Records from a collection
::::::

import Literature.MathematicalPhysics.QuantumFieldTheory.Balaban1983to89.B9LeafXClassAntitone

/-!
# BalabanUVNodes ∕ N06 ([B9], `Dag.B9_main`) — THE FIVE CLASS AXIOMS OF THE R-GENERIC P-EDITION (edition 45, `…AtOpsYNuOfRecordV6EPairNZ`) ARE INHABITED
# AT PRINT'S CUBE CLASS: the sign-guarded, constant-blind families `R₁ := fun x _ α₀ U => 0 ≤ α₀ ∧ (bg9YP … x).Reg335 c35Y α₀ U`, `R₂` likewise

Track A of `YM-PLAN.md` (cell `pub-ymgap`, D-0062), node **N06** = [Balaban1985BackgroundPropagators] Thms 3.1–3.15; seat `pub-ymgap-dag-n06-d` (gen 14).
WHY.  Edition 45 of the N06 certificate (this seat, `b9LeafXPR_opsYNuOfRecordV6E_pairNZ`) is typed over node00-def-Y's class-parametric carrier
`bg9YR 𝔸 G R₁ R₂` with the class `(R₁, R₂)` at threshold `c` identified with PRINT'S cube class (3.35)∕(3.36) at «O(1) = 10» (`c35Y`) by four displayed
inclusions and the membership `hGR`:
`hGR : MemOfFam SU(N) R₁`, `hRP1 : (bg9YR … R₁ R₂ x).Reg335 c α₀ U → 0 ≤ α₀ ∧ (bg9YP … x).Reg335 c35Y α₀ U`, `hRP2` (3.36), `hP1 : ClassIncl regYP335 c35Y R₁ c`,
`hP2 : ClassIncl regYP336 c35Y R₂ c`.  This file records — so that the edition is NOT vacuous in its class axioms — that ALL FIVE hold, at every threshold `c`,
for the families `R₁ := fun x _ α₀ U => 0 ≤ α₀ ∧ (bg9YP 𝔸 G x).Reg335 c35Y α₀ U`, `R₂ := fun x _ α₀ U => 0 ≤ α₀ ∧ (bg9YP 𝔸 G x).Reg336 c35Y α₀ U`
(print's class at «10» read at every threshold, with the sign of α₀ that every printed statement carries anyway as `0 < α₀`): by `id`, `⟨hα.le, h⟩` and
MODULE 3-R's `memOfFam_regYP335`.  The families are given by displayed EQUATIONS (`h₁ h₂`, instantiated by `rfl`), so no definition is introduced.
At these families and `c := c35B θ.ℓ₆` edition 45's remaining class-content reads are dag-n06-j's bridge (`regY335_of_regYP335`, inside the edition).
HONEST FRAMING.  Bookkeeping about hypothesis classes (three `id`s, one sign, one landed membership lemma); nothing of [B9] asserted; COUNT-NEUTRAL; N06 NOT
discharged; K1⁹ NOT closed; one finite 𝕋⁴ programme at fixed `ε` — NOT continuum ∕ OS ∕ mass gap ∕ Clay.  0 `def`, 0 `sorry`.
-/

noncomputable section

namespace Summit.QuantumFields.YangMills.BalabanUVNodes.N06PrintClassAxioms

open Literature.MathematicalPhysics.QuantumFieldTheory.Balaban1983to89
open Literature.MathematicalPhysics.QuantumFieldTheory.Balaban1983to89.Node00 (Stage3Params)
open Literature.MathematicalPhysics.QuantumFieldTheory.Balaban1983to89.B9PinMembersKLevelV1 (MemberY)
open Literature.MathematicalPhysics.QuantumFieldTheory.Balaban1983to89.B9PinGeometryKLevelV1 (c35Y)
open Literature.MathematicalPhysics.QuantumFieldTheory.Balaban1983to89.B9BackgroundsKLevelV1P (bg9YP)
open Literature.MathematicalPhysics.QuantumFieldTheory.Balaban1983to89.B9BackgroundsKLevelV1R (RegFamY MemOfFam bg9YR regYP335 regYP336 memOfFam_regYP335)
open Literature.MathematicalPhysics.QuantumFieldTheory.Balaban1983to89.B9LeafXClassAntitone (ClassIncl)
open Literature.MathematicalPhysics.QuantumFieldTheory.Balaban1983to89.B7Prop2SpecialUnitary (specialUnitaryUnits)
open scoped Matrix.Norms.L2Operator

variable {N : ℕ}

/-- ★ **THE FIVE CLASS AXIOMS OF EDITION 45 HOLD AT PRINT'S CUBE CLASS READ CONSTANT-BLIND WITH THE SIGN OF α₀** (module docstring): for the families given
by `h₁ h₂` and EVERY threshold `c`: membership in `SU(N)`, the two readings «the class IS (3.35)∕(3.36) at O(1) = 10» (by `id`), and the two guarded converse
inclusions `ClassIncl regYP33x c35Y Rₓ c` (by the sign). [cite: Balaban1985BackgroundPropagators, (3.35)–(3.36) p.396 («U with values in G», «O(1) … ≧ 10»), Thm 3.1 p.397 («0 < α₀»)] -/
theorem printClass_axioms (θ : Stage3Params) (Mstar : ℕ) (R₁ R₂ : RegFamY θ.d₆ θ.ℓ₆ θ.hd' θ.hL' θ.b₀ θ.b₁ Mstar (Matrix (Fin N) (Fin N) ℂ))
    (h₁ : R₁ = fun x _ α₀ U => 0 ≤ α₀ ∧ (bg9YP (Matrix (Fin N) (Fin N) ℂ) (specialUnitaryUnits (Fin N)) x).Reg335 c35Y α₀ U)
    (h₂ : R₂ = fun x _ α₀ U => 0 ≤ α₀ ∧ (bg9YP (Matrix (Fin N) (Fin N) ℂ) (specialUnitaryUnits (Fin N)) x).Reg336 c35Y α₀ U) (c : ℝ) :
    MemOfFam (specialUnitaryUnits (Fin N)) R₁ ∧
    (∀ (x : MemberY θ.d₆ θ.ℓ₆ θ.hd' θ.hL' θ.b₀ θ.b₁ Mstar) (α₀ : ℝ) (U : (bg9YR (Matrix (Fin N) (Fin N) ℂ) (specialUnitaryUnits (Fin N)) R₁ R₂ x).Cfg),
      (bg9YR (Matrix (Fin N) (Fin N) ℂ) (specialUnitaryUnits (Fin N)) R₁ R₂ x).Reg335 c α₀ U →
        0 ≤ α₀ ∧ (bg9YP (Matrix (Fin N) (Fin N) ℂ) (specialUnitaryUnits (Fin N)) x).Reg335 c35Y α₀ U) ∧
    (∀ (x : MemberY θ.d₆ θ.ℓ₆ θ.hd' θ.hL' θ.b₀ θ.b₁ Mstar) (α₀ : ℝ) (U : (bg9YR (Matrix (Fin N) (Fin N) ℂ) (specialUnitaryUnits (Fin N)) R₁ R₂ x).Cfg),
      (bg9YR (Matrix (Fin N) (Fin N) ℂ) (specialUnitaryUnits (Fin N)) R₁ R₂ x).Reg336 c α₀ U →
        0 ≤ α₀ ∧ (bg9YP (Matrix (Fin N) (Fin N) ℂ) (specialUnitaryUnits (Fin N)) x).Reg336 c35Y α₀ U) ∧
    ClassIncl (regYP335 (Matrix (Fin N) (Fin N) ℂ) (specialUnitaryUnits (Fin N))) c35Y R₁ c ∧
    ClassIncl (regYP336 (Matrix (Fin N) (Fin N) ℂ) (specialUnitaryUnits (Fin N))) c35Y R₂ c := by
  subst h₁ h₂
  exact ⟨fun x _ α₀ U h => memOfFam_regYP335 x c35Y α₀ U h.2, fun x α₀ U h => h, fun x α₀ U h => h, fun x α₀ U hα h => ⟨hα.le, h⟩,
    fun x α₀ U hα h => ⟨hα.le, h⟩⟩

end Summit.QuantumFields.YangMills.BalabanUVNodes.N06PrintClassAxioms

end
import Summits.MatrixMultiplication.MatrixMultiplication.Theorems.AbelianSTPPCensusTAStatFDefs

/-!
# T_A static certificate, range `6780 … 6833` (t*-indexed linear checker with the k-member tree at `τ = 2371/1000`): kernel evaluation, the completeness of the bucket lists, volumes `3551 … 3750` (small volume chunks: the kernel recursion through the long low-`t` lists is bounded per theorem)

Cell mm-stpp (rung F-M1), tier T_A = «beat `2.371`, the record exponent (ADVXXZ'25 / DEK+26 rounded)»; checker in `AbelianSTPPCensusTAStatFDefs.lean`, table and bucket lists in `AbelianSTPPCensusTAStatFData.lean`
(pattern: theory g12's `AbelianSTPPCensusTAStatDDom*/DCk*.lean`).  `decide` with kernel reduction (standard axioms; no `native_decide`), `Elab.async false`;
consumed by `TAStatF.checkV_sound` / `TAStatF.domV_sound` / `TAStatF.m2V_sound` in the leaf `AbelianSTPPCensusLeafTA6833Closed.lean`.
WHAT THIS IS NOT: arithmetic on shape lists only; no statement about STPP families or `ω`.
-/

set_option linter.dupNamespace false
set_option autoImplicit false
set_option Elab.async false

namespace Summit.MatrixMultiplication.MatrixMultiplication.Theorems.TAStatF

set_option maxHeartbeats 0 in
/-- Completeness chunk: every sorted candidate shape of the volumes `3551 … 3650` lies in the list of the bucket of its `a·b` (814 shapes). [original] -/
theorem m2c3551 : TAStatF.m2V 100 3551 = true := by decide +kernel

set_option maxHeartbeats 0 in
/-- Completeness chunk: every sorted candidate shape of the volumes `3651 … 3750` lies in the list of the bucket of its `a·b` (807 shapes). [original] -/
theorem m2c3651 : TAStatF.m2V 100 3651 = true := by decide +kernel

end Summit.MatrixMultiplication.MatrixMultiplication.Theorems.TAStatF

::::::

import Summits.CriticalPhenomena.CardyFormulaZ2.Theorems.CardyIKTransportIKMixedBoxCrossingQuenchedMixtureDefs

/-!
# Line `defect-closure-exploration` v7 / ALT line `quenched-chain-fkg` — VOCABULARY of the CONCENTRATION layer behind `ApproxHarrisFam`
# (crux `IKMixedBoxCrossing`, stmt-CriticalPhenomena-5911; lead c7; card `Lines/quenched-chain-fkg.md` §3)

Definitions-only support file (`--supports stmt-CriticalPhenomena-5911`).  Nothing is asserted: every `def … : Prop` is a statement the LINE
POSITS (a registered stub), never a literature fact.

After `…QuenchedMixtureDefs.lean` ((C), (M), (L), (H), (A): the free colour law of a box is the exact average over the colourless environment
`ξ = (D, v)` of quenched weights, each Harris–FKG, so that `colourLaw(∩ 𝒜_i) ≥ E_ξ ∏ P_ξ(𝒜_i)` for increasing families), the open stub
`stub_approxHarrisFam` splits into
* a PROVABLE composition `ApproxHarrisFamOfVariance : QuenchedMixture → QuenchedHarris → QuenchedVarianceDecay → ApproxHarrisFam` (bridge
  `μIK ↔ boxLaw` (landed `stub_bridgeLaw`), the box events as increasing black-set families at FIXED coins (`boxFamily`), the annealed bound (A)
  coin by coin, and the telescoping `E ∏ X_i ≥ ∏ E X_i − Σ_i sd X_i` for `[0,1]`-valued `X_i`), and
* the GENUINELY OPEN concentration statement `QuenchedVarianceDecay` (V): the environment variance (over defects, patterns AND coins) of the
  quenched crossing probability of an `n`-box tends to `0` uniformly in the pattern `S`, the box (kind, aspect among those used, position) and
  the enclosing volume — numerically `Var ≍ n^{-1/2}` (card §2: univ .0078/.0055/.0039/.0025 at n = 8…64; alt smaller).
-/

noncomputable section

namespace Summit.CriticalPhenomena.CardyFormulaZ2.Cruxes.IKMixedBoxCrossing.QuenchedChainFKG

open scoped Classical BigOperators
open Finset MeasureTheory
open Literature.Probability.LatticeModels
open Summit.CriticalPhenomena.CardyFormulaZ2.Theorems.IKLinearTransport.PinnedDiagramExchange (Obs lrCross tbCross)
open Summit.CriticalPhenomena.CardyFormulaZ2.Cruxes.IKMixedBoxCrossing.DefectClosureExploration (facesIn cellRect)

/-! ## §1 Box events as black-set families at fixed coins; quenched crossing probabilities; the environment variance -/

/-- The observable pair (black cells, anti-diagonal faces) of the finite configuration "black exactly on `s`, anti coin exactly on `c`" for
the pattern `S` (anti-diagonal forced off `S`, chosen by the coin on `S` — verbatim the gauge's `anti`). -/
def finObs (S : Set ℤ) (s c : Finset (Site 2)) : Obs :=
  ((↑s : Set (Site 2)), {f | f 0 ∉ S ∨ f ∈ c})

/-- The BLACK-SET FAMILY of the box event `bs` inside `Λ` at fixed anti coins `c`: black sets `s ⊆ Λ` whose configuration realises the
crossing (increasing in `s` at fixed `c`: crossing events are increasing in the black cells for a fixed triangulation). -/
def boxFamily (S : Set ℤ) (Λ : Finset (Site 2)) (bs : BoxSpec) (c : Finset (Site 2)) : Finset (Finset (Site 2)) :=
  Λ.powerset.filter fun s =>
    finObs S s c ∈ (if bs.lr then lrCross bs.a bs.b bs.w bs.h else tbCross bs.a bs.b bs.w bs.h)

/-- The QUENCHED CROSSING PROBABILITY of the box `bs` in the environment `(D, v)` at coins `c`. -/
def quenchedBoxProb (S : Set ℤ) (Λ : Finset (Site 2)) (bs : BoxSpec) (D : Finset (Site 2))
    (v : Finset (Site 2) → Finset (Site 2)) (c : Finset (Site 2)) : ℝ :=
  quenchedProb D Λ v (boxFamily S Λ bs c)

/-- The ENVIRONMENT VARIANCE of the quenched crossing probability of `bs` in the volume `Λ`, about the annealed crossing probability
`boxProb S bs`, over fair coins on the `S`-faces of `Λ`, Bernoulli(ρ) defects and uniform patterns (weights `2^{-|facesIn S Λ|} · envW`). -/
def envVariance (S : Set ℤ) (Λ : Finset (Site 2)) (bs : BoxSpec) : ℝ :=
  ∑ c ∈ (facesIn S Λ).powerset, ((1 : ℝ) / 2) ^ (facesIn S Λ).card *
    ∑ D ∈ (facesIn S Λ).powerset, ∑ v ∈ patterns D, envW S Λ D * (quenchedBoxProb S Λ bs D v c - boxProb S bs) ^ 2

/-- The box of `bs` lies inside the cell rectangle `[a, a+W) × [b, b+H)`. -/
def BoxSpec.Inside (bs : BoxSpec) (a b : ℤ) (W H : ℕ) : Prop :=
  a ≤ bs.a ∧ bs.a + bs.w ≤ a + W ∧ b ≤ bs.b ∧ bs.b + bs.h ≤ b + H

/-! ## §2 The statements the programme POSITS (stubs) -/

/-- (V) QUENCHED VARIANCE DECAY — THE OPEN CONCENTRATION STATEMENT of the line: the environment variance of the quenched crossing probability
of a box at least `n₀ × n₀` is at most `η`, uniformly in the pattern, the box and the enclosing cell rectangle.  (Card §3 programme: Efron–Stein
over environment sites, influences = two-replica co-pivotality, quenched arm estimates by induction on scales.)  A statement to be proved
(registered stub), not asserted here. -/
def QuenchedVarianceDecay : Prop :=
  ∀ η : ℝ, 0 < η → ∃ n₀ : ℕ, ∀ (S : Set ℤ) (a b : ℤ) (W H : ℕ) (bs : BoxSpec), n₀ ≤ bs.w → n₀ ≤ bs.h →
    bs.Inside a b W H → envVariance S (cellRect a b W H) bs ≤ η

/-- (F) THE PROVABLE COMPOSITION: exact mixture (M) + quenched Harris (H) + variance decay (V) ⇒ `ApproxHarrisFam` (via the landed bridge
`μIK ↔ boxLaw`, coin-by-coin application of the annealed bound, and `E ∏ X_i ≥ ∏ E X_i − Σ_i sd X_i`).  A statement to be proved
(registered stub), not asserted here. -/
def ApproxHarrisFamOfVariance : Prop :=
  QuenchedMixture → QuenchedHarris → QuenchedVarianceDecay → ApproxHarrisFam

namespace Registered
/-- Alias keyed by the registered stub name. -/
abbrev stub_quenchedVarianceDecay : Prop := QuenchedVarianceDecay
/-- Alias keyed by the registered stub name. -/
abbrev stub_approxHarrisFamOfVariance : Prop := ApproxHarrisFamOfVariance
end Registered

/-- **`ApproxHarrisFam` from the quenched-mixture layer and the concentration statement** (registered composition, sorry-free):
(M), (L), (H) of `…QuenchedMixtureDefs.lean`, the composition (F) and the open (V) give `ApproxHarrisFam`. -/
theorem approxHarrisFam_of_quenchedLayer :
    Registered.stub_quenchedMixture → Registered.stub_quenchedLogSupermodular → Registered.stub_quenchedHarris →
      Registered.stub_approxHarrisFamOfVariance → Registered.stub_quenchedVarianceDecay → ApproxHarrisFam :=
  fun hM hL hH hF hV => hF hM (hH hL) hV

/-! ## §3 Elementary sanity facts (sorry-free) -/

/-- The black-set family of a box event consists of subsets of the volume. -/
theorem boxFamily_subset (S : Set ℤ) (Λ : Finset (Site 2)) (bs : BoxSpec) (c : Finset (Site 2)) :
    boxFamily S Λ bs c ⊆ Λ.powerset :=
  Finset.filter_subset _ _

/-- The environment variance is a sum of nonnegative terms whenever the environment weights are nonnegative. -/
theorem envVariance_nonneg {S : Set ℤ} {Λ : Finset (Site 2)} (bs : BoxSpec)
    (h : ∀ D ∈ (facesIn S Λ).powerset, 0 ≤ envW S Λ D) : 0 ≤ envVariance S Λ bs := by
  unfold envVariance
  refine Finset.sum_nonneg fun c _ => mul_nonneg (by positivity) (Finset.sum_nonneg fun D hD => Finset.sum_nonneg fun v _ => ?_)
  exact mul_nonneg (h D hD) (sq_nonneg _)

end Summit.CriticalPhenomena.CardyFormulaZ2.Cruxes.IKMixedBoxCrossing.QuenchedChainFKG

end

::::::

**Problem to work on**
Could you restate, word for word, the lines above from the one with "the landed bridge" to the one with "unfold envVariance", both included?

**Result**
/-- (F) THE PROVABLE COMPOSITION: exact mixture (M) + quenched Harris (H) + variance decay (V) ⇒ `ApproxHarrisFam` (via the landed bridge
`μIK ↔ boxLaw`, coin-by-coin application of the annealed bound, and `E ∏ X_i ≥ ∏ E X_i − Σ_i sd X_i`).  A statement to be proved
(registered stub), not asserted here. -/
def ApproxHarrisFamOfVariance : Prop :=
  QuenchedMixture → QuenchedHarris → QuenchedVarianceDecay → ApproxHarrisFam

namespace Registered
/-- Alias keyed by the registered stub name. -/
abbrev stub_quenchedVarianceDecay : Prop := QuenchedVarianceDecay
/-- Alias keyed by the registered stub name. -/
abbrev stub_approxHarrisFamOfVariance : Prop := ApproxHarrisFamOfVariance
end Registered

/-- **`ApproxHarrisFam` from the quenched-mixture layer and the concentration statement** (registered composition, sorry-free):
(M), (L), (H) of `…QuenchedMixtureDefs.lean`, the composition (F) and the open (V) give `ApproxHarrisFam`. -/
theorem approxHarrisFam_of_quenchedLayer :
    Registered.stub_quenchedMixture → Registered.stub_quenchedLogSupermodular → Registered.stub_quenchedHarris →
      Registered.stub_approxHarrisFamOfVariance → Registered.stub_quenchedVarianceDecay → ApproxHarrisFam :=
  fun hM hL hH hF hV => hF hM (hH hL) hV

/-! ## §3 Elementary sanity facts (sorry-free) -/

/-- The black-set family of a box event consists of subsets of the volume. -/
theorem boxFamily_subset (S : Set ℤ) (Λ : Finset (Site 2)) (bs : BoxSpec) (c : Finset (Site 2)) :
    boxFamily S Λ bs c ⊆ Λ.powerset :=
  Finset.filter_subset _ _

/-- The environment variance is a sum of nonnegative terms whenever the environment weights are nonnegative. -/
theorem envVariance_nonneg {S : Set ℤ} {Λ : Finset (Site 2)} (bs : BoxSpec)
    (h : ∀ D ∈ (facesIn S Λ).powerset, 0 ≤ envW S Λ D) : 0 ≤ envVariance S Λ bs := by
  unfold envVariance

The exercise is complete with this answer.